The court ruling was immediately condemned by water agencies, state bureaucrats and even Governor Jerry Brown who decried the decision as putting a “straightjacket” on his policies to enforce water conservation. But the ruling did nothing of the sort. First, rather than saying all tiered water rates were automatically unconstitutional, the court merely stated that, whatever the methodology used to impose water rates, they must be based on cost of service.

The sin of San Juan Capistrano was its failure to justify its rate structure at all.

Second, local governments have an array of tools available to enforce conservation to deal with California’s current water shortage. Limiting landscape watering to once or twice a week; prohibitions against hosing down driveways or automobiles; rebates to homeowners and businesses to convert landscape to drought tolerate plants; water reclamation; desalination, such as the massive new project in San Diego County; and the list goes on and on.

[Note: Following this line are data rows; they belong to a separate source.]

import Mathlib
import Summits.ValiantsHypothesis.ValiantsHypothesis.Theorems.ProofCarryingSymmetryStabilityIff
import Summits.ValiantsHypothesis.ValiantsHypothesis.Theorems.ProofCarryingSymmetryRestorationQPVpFamilyPiCircuit

/-!
# Route ProofCarryingSymmetry, crux `RestorationQP` — the stability bet is implied by UNIFORM restoration

Lead c3 (line `registered`).  The line's registered bet S2⁗ (`stub_proofsToDistEquiv`: size-`t` `P_c(ℂ)`
proofs of all invariance identities `C ∘ σ = C` ⇒ a circuit `C'` for `Ĉ` of size polynomial in
`|C| + t + n` whose renamed unfoldings are inter-derivable in `P_f(ℂ)` without distributivity) and the
route's stability statement L (item stmt-ValiantsHypothesis-10358; L ⟺ S2⁗ is
`stabilityOfProvableSymmetry_iff_proofsToDistEquiv`) are both CONSEQUENCES of UNIFORM POLYNOMIAL SYMMETRY
RESTORATION — one exponent `c` such that every straight-line circuit `C` over `ℂ` computing a diagonally
`S_n`-invariant polynomial has an `S_n`-symmetric labelled circuit of size `≤ (|C| + n + 2)^c` — simply
because provable identities are identities (soundness of `P_c`), so the proofs may be forgotten.  The same
hypothesis implies the crux `RestorationQP` outright (through W1, `stub_vpFamily_piCircuit`).

Consequently (with `RestorationQP → T′`, `invarianceProvableQP'_of_restorationQP`, cycle 2): BOTH open
stubs of the line and the crux itself are sandwiched between uniform polynomial restoration (above) and
quasi-polynomial restoration (below, `T′ ∧ S2⁗ → RestorationQP`); in particular a refutation of the bet
(`not_uniformRestoration_of_not_proofsToDistEquiv`) must exhibit, for every exponent `c`, a circuit
computing an invariant polynomial whose symmetric complexity exceeds `(|C| + n + 2)^c` — an "arithmetic
Cai–Fürer–Immerman family", whose existence is open (Dwivedi–Pago–Seppelt 2026, Outlook Q3).
Everything here is proved; no named facts.
-/

-- single-problem summit: `Summit.ValiantsHypothesis.ValiantsHypothesis.…` is the namespace by design (D-0017)
set_option linter.dupNamespace false

namespace Summit.ValiantsHypothesis.ValiantsHypothesis.Theorems

open Literature.Computability.AlgebraicComplexity

/-- **Uniform polynomial restoration ⇒ L.**  If one exponent `c` restores symmetry for every
straight-line circuit computing a diagonally invariant polynomial at cost `(|C| + n + 2)^c`, then the
route's stability statement L holds with the same exponent: the hypothesis of L (proofs of all
`C ∘ σ = C`) gives invariance of `Ĉ` by soundness of `P_c` (`HasPCProofOfSize.eval_eq`), and
`(|C| + n + 2)^c ≤ (|C| + t + n + 2)^c`. [folklore: HrubesTzameret2015 Prop. 1.1 (soundness)] -/
theorem stabilityOfProvableSymmetry_of_uniformRestoration :
    (∃ c : ℕ, ∀ (n : ℕ) (C : PICircuit ℂ (Fin n × Fin n)),
      (∀ σ : Equiv.Perm (Fin n),
        MvPolynomial.rename (fun x : Fin n × Fin n => σ • x) C.eval = C.eval) →
      ∃ (G : Type) (_ : Fintype G) (D : LabelledArithCircuit ℂ (Fin n × Fin n) Unit G),
        D.IsSymmetric (Equiv.Perm (Fin n)) ∧ D.eval (D.output ()) = C.eval ∧
        Fintype.card G ≤ (C.size + n + 2) ^ c) →
    ∃ c : ℕ, ∀ (n t : ℕ) (C : PICircuit ℂ (Fin n × Fin n)),
      (∀ σ : Equiv.Perm (Fin n),
        HasPCProofOfSize (C.rename fun x : Fin n × Fin n => σ • x) C t) →
      ∃ (G : Type) (_ : Fintype G) (D : LabelledArithCircuit ℂ (Fin n × Fin n) Unit G),
        D.IsSymmetric (Equiv.Perm (Fin n)) ∧ D.eval (D.output ()) = C.eval ∧
        Fintype.card G ≤ (C.size + t + n + 2) ^ c := by
  rintro ⟨c, hc⟩
  refine ⟨c, fun n t C hC => ?_⟩
  have hinv : ∀ σ : Equiv.Perm (Fin n),
      MvPolynomial.rename (fun x : Fin n × Fin n => σ • x) C.eval = C.eval := fun σ => by
    rw [← PICircuit.eval_rename]
    exact (hC σ).eval_eq
  obtain ⟨G, hG, D, hDsym, hDeval, hDcard⟩ := hc n C hinv
  exact ⟨G, hG, D, hDsym, hDeval, hDcard.trans (Nat.pow_le_pow_left (by omega) _)⟩

/-- **Uniform polynomial restoration ⇒ S2⁗ (the line's registered bet `stub_proofsToDistEquiv`).**
Through L (`stabilityOfProvableSymmetry_of_uniformRestoration`) and L ⟺ S2⁗
(`stabilityOfProvableSymmetry_iff_proofsToDistEquiv`: lay the symmetric circuit out as a straight-line
circuit whose renamed unfoldings are AC-equivalent, B-core″). [folklore] -/
theorem proofsToDistEquiv_of_uniformRestoration :
    (∃ c : ℕ, ∀ (n : ℕ) (C : PICircuit ℂ (Fin n × Fin n)),
      (∀ σ : Equiv.Perm (Fin n),
        MvPolynomial.rename (fun x : Fin n × Fin n => σ • x) C.eval = C.eval) →
      ∃ (G : Type) (_ : Fintype G) (D : LabelledArithCircuit ℂ (Fin n × Fin n) Unit G),
        D.IsSymmetric (Equiv.Perm (Fin n)) ∧ D.eval (D.output ()) = C.eval ∧
        Fintype.card G ≤ (C.size + n + 2) ^ c) →
    ∃ c : ℕ, ∀ (n t : ℕ) (C : PICircuit ℂ (Fin n × Fin n)),
      (∀ σ : Equiv.Perm (Fin n),
        HasPCProofOfSize (C.rename fun x : Fin n × Fin n => σ • x) C t) →
      ∃ C' : PICircuit ℂ (Fin n × Fin n), C'.eval = C.eval ∧
        C'.size ≤ (C.size + t + n + 2) ^ c ∧
        ∀ σ : Equiv.Perm (Fin n),
          (pfSystem ℂ (Fin n × Fin n)).Provable (C'.rename fun x : Fin n × Fin n => σ • x).unfold
            C'.unfold ⊤ (fun s => if s = PIAxiom.A6 then 0 else ⊤) :=
  fun hU => stabilityOfProvableSymmetry_iff_proofsToDistEquiv.mp
    (stabilityOfProvableSymmetry_of_uniformRestoration hU)

/-- **What a refutation of the bet must deliver** (contrapositive, for the crux's disprover): if S2⁗
fails then uniform polynomial restoration fails, i.e. for EVERY exponent `c` there is a straight-line
circuit `C` over `ℂ` computing a diagonally `S_n`-invariant polynomial none of whose `S_n`-symmetric
labelled circuits has at most `(|C| + n + 2)^c` gates — a family with a super-polynomial gap between
symmetric and plain circuit complexity (an "arithmetic CFI" family; open, Dwivedi–Pago–Seppelt 2026
Outlook Q3). [folklore] -/
theorem not_uniformRestoration_of_not_proofsToDistEquiv
    (hS : ¬ ∃ c : ℕ, ∀ (n t : ℕ) (C : PICircuit ℂ (Fin n × Fin n)),
      (∀ σ : Equiv.Perm (Fin n),
        HasPCProofOfSize (C.rename fun x : Fin n × Fin n => σ • x) C t) →
      ∃ C' : PICircuit ℂ (Fin n × Fin n), C'.eval = C.eval ∧
        C'.size ≤ (C.size + t + n + 2) ^ c ∧
        ∀ σ : Equiv.Perm (Fin n),
          (pfSystem ℂ (Fin n × Fin n)).Provable (C'.rename fun x : Fin n × Fin n => σ • x).unfold
            C'.unfold ⊤ (fun s => if s = PIAxiom.A6 then 0 else ⊤)) :
    ∀ c : ℕ, ∃ (n : ℕ) (C : PICircuit ℂ (Fin n × Fin n)),
      (∀ σ : Equiv.Perm (Fin n),
        MvPolynomial.rename (fun x : Fin n × Fin n => σ • x) C.eval = C.eval) ∧
      ∀ (G : Type) (_ : Fintype G) (D : LabelledArithCircuit ℂ (Fin n × Fin n) Unit G),
        D.IsSymmetric (Equiv.Perm (Fin n)) → D.eval (D.output ()) = C.eval →
        (C.size + n + 2) ^ c < Fintype.card G := by
  intro c
  by_contra h
  refine hS (proofsToDistEquiv_of_uniformRestoration ⟨c, fun n C hinv => ?_⟩)
  by_contra h'
  exact h ⟨n, C, hinv, fun G hG D hsym hev => not_le.mp fun hle => h' ⟨G, hG, D, hsym, hev, hle⟩⟩

/-- **Uniform polynomial restoration ⇒ the crux `RestorationQP`** (it is a strengthening of the crux:
a VP family has polynomial-size straight-line circuits, W1 `stub_vpFamily_piCircuit`, and
`(n+2)^{c₁} + n + 2)^{c} ≤ 2^{(log₂ n + c')^{c'}}`).  With `RestorationQP → T′`
(`invarianceProvableQP'_of_restorationQP`) and the two theorems above, every statement of line
`registered` — both open stubs and the crux — lies between uniform polynomial restoration and
quasi-polynomial restoration. [folklore] -/
theorem restorationQP_of_uniformRestoration :
    (∃ c : ℕ, ∀ (n : ℕ) (C : PICircuit ℂ (Fin n × Fin n)),
      (∀ σ : Equiv.Perm (Fin n),
        MvPolynomial.rename (fun x : Fin n × Fin n => σ • x) C.eval = C.eval) →
      ∃ (G : Type) (_ : Fintype G) (D : LabelledArithCircuit ℂ (Fin n × Fin n) Unit G),
        D.IsSymmetric (Equiv.Perm (Fin n)) ∧ D.eval (D.output ()) = C.eval ∧
        Fintype.card G ≤ (C.size + n + 2) ^ c) →
    Summit.ValiantsHypothesis.ValiantsHypothesis.Theses.ProofCarryingSymmetry.RestorationQP := by
  unfold Summit.ValiantsHypothesis.ValiantsHypothesis.Theses.ProofCarryingSymmetry.RestorationQP
  rintro ⟨c, hc⟩ f hinv hVP
  obtain ⟨c₁, hc₁⟩ := stub_vpFamily_piCircuit f hVP
  -- exponent bookkeeping: `((n+2)^{c₁} + n + 2)^c ≤ 2^((log₂ n + c')^c')`
  refine ⟨c₁ * c + 2 * c + 2, fun n => ?_⟩
  obtain ⟨-, C, hCeval, hCsize⟩ := hc₁ n
  have hinvC : ∀ σ : Equiv.Perm (Fin n),
      MvPolynomial.rename (fun x : Fin n × Fin n => σ • x) C.eval = C.eval := fun σ => by
    rw [hCeval]; exact hinv n σ
  obtain ⟨G, hG, D, hDsym, hDeval, hDcard⟩ := hc n C hinvC
  refine ⟨G, hG, D, hDsym, hDeval.trans hCeval, hDcard.trans ?_⟩
  -- `(|C| + n + 2)^c ≤ ((n+2)^{c₁+2})^c ≤ (2^{log₂ n + 2})^{(c₁+2)c} ≤ 2^((log₂ n + c')^c')`
  have hn2 : 2 ≤ n + 2 := by omega
  have h1 : C.size + n + 2 ≤ (n + 2) ^ (c₁ + 2) := by
    have hA : 0 < (n + 2) ^ c₁ := Nat.pos_of_ne_zero (pow_ne_zero _ (by omega))
    calc C.size + n + 2 ≤ (n + 2) ^ c₁ + (n + 2) := by omega
      _ ≤ (n + 2) ^ c₁ * (n + 2) + (n + 2) ^ c₁ * (n + 2) :=
          Nat.add_le_add (Nat.le_mul_of_pos_right _ (by omega)) (Nat.le_mul_of_pos_left _ hA)
      _ = 2 * ((n + 2) ^ c₁ * (n + 2)) := by ring
      _ ≤ (n + 2) * ((n + 2) ^ c₁ * (n + 2)) := Nat.mul_le_mul_right _ hn2
      _ = (n + 2) ^ (c₁ + 2) := by ring
  have hlog : n + 2 ≤ 2 ^ (Nat.log 2 n + 2) := by
    have := Nat.lt_pow_succ_log_self Nat.one_lt_two n
    rw [pow_succ]; omega
  set L : ℕ := Nat.log 2 n with hL
  set c' : ℕ := c₁ * c + 2 * c + 2 with hc'
  have hexp : (L + 2) * ((c₁ + 2) * c) ≤ (L + c') ^ c' := by
    have hB1 : 1 ≤ L + c' := by omega
    have hle1 : L + 2 ≤ L + c' := by omega
    have hmul : (c₁ + 2) * c = c₁ * c + 2 * c := by ring
    have hle2 : (c₁ + 2) * c ≤ L + c' := by rw [hmul]; omega
    calc (L + 2) * ((c₁ + 2) * c) ≤ (L + c') * (L + c') := Nat.mul_le_mul hle1 hle2
      _ = (L + c') ^ 2 := by ring
      _ ≤ (L + c') ^ c' := Nat.pow_le_pow_right hB1 (by omega)
  calc (C.size + n + 2) ^ c ≤ ((n + 2) ^ (c₁ + 2)) ^ c := Nat.pow_le_pow_left h1 _
    _ = (n + 2) ^ ((c₁ + 2) * c) := by rw [← pow_mul]
    _ ≤ (2 ^ (L + 2)) ^ ((c₁ + 2) * c) := Nat.pow_le_pow_left hlog _
    _ = 2 ^ ((L + 2) * ((c₁ + 2) * c)) := by rw [← pow_mul]
    _ ≤ 2 ^ ((L + c') ^ c') := Nat.pow_le_pow_right (by norm_num) hexp

end Summit.ValiantsHypothesis.ValiantsHypothesis.Theorems
import Literature.Geometry.Kaehler.AnalyticSetComponentsProofs
import Mathlib.Analysis.Calculus.Implicit
import Mathlib.Analysis.Calculus.InverseFunctionTheorem.FDeriv
import HarnessLib

/-!
# Lipschitz sections over coercive projections at regular points (towards Lelong's theorem)

A step in the proof of Lelong's theorem ([Chirka1989, §14.1 Thm.],
`Literature/Geometry/Kaehler/HolomorphicChainFacts.lean`): the local volume estimate at a regular
point. In print: over the complement of the critical values the projection `π_I|_A` is locally
biholomorphic and `∫_{reg A ∩ U_I} dV_I = k_I vol U'_I`. Here, quantitatively and without
integration: if `x` is a regular point of `Z` (cut out near `x` by `g` with `dg(x)` onto) and the
linear map `ℓ : E → ℂ^q` is `c₀`-coercive on the tangent space `T_x Z = ker dg(x)` of dimension
`q`, then near `x` the set `Z` is the image of its projection `ℓ(Z)` under a map `s` which is
Lipschitz with constant `c₀⁻¹ + 1` (implicit function theorem for `g`, inverse function theorem
for `ℓ` on the local parametrisation); consequently `𝓗^d(S) ≤ (c₀⁻¹ + 1)^d 𝓗^d(ℓ(S))` for every
`S ⊆ Z` near `x`, with a constant depending only on `c₀`.

* `Literature.Geometry.Kaehler.SCV.exists_lipschitz_section` — the Lipschitz section `s` with
  `s (ℓ z) = z` on `Z` near `x`.

## References

* E. M. Chirka, *Complex Analytic Sets*, Kluwer 1989, §2.3, §14.1 [Chirka1989].
-/

open Metric Set Filter Function
open scoped Topology NNReal

namespace Literature.Geometry.Kaehler

namespace SCV

variable {E : Type*} [NormedAddCommGroup E] [NormedSpace ℂ E] [FiniteDimensional ℂ E]

/-- **Lipschitz sections over coercive projections.** Let `Z ∩ U = U ∩ g⁻¹(0)` with `g`
holomorphic on the open set `U ∋ x`, `x ∈ Z`, `dg(x)` surjective, and let `ℓ : E → ℂ^q` be a
continuous linear map which is `c₀`-coercive (`c₀ ‖v‖ ≤ ‖ℓ v‖`, `c₀ > 0`) on the tangent space
`ker dg(x)`, of dimension `q`. Then there are an open `W ∋ x`, a set `D ⊆ ℂ^q` containing `ℓ(W)`
and a map `s : ℂ^q → E`, Lipschitz on `D` with constant `c₀⁻¹ + 1`, with `s (ℓ z) = z` for all
`z ∈ Z ∩ W` (so `ℓ` is injective on `Z ∩ W` and `S = s (ℓ (S))` for `S ⊆ Z ∩ W`).
[cite: Chirka1989, §14.1 (proof), p. 175] -/
theorem exists_lipschitz_section {Z U : Set E} {x : E} {c q : ℕ} (hU : IsOpen U) (hxU : x ∈ U)
    {g : E → (Fin c → ℂ)} (hg : DifferentiableOn ℂ g U) (hZU : Z ∩ U = U ∩ g ⁻¹' {0})
    (hxZ : x ∈ Z) (hsurj : Surjective (fderiv ℂ g x)) (ℓ : E →L[ℂ] (Fin q → ℂ)) {c₀ : ℝ}
    (hc₀ : 0 < c₀)
    (hcoer : ∀ v ∈ LinearMap.ker (fderiv ℂ g x : E →ₗ[ℂ] (Fin c → ℂ)), c₀ * ‖v‖ ≤ ‖ℓ v‖)
    (hdim : Module.finrank ℂ (LinearMap.ker (fderiv ℂ g x : E →ₗ[ℂ] (Fin c → ℂ))) = q) :
    ∃ (W : Set E) (D : Set (Fin q → ℂ)) (s : (Fin q → ℂ) → E), IsOpen W ∧ x ∈ W ∧
      MapsTo ℓ W D ∧ LipschitzOnWith (Real.toNNReal (c₀⁻¹ + 1)) s D ∧
      ∀ z ∈ Z ∩ W, s (ℓ z) = z := by
  haveI : CompleteSpace E := FiniteDimensional.complete ℂ E
  set g' : E →L[ℂ] (Fin c → ℂ) := fderiv ℂ g x with hg'
  haveI : CompleteSpace g'.ker := FiniteDimensional.complete ℂ _
  have hgx : g x = 0 := (hZU.subset ⟨hxZ, hxU⟩).2
  have hstrict : HasStrictFDerivAt g g' x :=
    ((Literature.Analysis.Complex.SCV.contDiffOn_one hg hU).contDiffAt
      (hU.mem_nhds hxU)).hasStrictFDerivAt one_ne_zero
  have hrange : g'.range = ⊤ := LinearMap.range_eq_top.2 hsurj
  -- the implicit-function parametrisation `G : ker g' → E` of `{g = 0}` near `x`
  set φ := hstrict.implicitFunction g g' hrange with hφ
  set G : g'.ker → E := φ 0 with hG
  have hG0 : G 0 = x := by
    have := hstrict.implicitFunction_apply_image hrange
    rw [hgx] at this
    exact this
  have hGd : HasStrictFDerivAt G g'.ker.subtypeL 0 := by
    have := hstrict.to_implicitFunction hrange
    rwa [hgx] at this
  -- `ℓ ∘ subtypeL` is a linear isomorphism `ker g' ≃ ℂ^q`
  set L₀ : g'.ker →L[ℂ] (Fin q → ℂ) := ℓ.comp g'.ker.subtypeL with hL₀
  have hL₀coer : ∀ k : g'.ker, c₀ * ‖k‖ ≤ ‖L₀ k‖ := fun k => by
    have := hcoer k k.2
    simpa [hL₀] using this
  have hL₀inj : LinearMap.ker (L₀ : g'.ker →ₗ[ℂ] (Fin q → ℂ)) = ⊥ := by
    rw [LinearMap.ker_eq_bot']
    intro k hk
    have h := hL₀coer k
    rw [show L₀ k = 0 from hk, norm_zero] at h
    have : ‖k‖ ≤ 0 := by nlinarith [norm_nonneg k]
    exact norm_le_zero_iff.1 this
  have hL₀surj : LinearMap.range (L₀ : g'.ker →ₗ[ℂ] (Fin q → ℂ)) = ⊤ := by
    apply Submodule.eq_top_of_finrank_eq
    rw [LinearMap.finrank_range_of_inj (LinearMap.ker_eq_bot.1 hL₀inj), hdim]
    simp
  set L : g'.ker ≃L[ℂ] (Fin q → ℂ) := ContinuousLinearEquiv.ofBijective L₀ hL₀inj hL₀surj with hL
  have hLcoe : (L : g'.ker →L[ℂ] (Fin q → ℂ)) = L₀ := ContinuousLinearEquiv.coe_ofBijective _ _ _
  have hLsymm_norm : ‖(L.symm : (Fin q → ℂ) →L[ℂ] g'.ker)‖ ≤ c₀⁻¹ := by
    refine ContinuousLinearMap.opNorm_le_bound _ (inv_nonneg.2 hc₀.le) fun y => ?_
    have h := hL₀coer (L.symm y)
    rw [← hLcoe] at h
    simp only [ContinuousLinearEquiv.coe_coe, ContinuousLinearEquiv.apply_symm_apply] at h
    rw [inv_mul_eq_div, le_div_iff₀ hc₀, mul_comm]
    exact h
  -- the local inverse of `h = ℓ ∘ G` and the section `s = G ∘ h⁻¹`
  set h : g'.ker → (Fin q → ℂ) := fun k => ℓ (G k) with hh
  have hhd : HasStrictFDerivAt h (L : g'.ker →L[ℂ] (Fin q → ℂ)) 0 := by
    rw [hLcoe, hL₀]
    exact ℓ.hasStrictFDerivAt.comp 0 hGd
  set hinv := hhd.localInverse h L 0 with hhinv
  have hinvd : HasStrictFDerivAt hinv (L.symm : (Fin q → ℂ) →L[ℂ] g'.ker) (h 0) :=
    hhd.to_localInverse
  have hleft : ∀ᶠ k in 𝓝 (0 : g'.ker), hinv (h k) = k := hhd.eventually_left_inverse
  set s : (Fin q → ℂ) → E := fun y => G (hinv y) with hs
  have hh0 : h 0 = ℓ x := by simp [hh, hG0]
  have hsd : HasStrictFDerivAt s (g'.ker.subtypeL.comp (L.symm : (Fin q → ℂ) →L[ℂ] g'.ker))
      (ℓ x) := by
    have h1 : HasStrictFDerivAt G g'.ker.subtypeL (hinv (h 0)) := by
      have h0 : hinv (h 0) = 0 := by rw [hhinv]; exact hhd.localInverse_apply_image
      rw [h0]; exact hGd
    have := h1.comp (h 0) hinvd
    rwa [hh0] at this
  -- Lipschitz constant from the norm of the derivative
  have hnorm : ‖g'.ker.subtypeL.comp (L.symm : (Fin q → ℂ) →L[ℂ] g'.ker)‖₊ <
      Real.toNNReal (c₀⁻¹ + 1) := by
    rw [← NNReal.coe_lt_coe, coe_nnnorm, Real.coe_toNNReal _ (by positivity)]
    calc ‖g'.ker.subtypeL.comp (L.symm : (Fin q → ℂ) →L[ℂ] g'.ker)‖
        ≤ ‖g'.ker.subtypeL‖ * ‖(L.symm : (Fin q → ℂ) →L[ℂ] g'.ker)‖ :=
          ContinuousLinearMap.opNorm_comp_le _ _
      _ ≤ 1 * c₀⁻¹ := by
          gcongr
          exact Submodule.norm_subtypeL_le _
      _ < c₀⁻¹ + 1 := by linarith
  obtain ⟨D, hD, hlip⟩ := hsd.exists_lipschitzOnWith_of_nnnorm_lt _ hnorm
  -- the neighbourhood `W`
  have hev1 : ∀ᶠ z in 𝓝 x,
      φ (g z) (hstrict.implicitToOpenPartialHomeomorph g g' hrange z).snd = z :=
    hstrict.eq_implicitFunction hrange
  have hσ : Tendsto (fun z => (hstrict.implicitToOpenPartialHomeomorph g g' hrange z).snd)
      (𝓝 x) (𝓝 0) := by
    have hc : ContinuousAt (hstrict.implicitToOpenPartialHomeomorph g g' hrange) x :=
      (hstrict.implicitToOpenPartialHomeomorph g g' hrange).continuousAt
        (hstrict.mem_implicitToOpenPartialHomeomorph_source hrange)
    have := (continuous_snd.continuousAt).comp hc
    simp only [ContinuousAt, Function.comp_def,
      HasStrictFDerivAt.implicitToOpenPartialHomeomorph_self] at this
    exact this
  have hev2 : ∀ᶠ z in 𝓝 x,
      hinv (h (hstrict.implicitToOpenPartialHomeomorph g g' hrange z).snd) =
        (hstrict.implicitToOpenPartialHomeomorph g g' hrange z).snd := hσ.eventually hleft
  have hev3 : ∀ᶠ z in 𝓝 x, ℓ z ∈ D := by
    refine ℓ.continuous.continuousAt.preimage_mem_nhds ?_
    exact hD
  have hev4 : ∀ᶠ z in 𝓝 x, z ∈ U := hU.mem_nhds hxU
  obtain ⟨W, hWsub, hWo, hxW⟩ := _root_.mem_nhds_iff.1 (hev1.and (hev2.and (hev3.and hev4)))
  refine ⟨W, D, s, hWo, hxW, fun z hz => (hWsub hz).2.2.1, hlip, fun z hz => ?_⟩
  obtain ⟨h1, h2, -, h4⟩ := hWsub hz.2
  have hgz : g z = 0 := (hZU.subset ⟨hz.1, h4⟩).2
  rw [hgz] at h1
  -- `z = G σz`, `ℓ z = h σz`, so `s (ℓ z) = G (hinv (h σz)) = G σz = z`
  set σz := (hstrict.implicitToOpenPartialHomeomorph g g' hrange z).snd with hσz
  have hz' : G σz = z := h1
  calc s (ℓ z) = G (hinv (h σz)) := by rw [← hz']
    _ = G σz := by rw [h2]
    _ = z := hz'

end SCV

end Literature.Geometry.Kaehler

So if water agencies have sufficient – and legal – tools available to them to incentivize conservation and deter waste, what is the basis for the shrill, over-the-top reaction to the Court of Appeal decision?  Simple. If these agencies are permitted to impose water rates divorced from “cost of service” principles, then they can generate taxpayer funds over their costs and make a “profit” from homeowners – something Proposition 218 was specifically drafted to prevent.

And in the case of Jerry Brown, he didn’t like the ruling because he is desperately searching for a revenue source for his ill-conceived “Twin Tunnels” project which, like his High Speed Rail debacle, simply isn’t ready for prime time.

There is an object lesson here. Droughts may be caused by Mother Nature, but water shortages are created by humans. California is now paying the price for not building new storage and conveyance infrastructure over the last several decades. Rather than complaining about “cost of service” requirements that are founded in common sense and rational policy, California should immediately correct the dereliction of prior political leaders and build what we need for a California in the 21st century.

Jon Coupal is president of the Howard Jarvis Taxpayers Association — California’s largest grass-roots taxpayer organization dedicated to the protection of Proposition 13 and the advancement of taxpayers’ rights.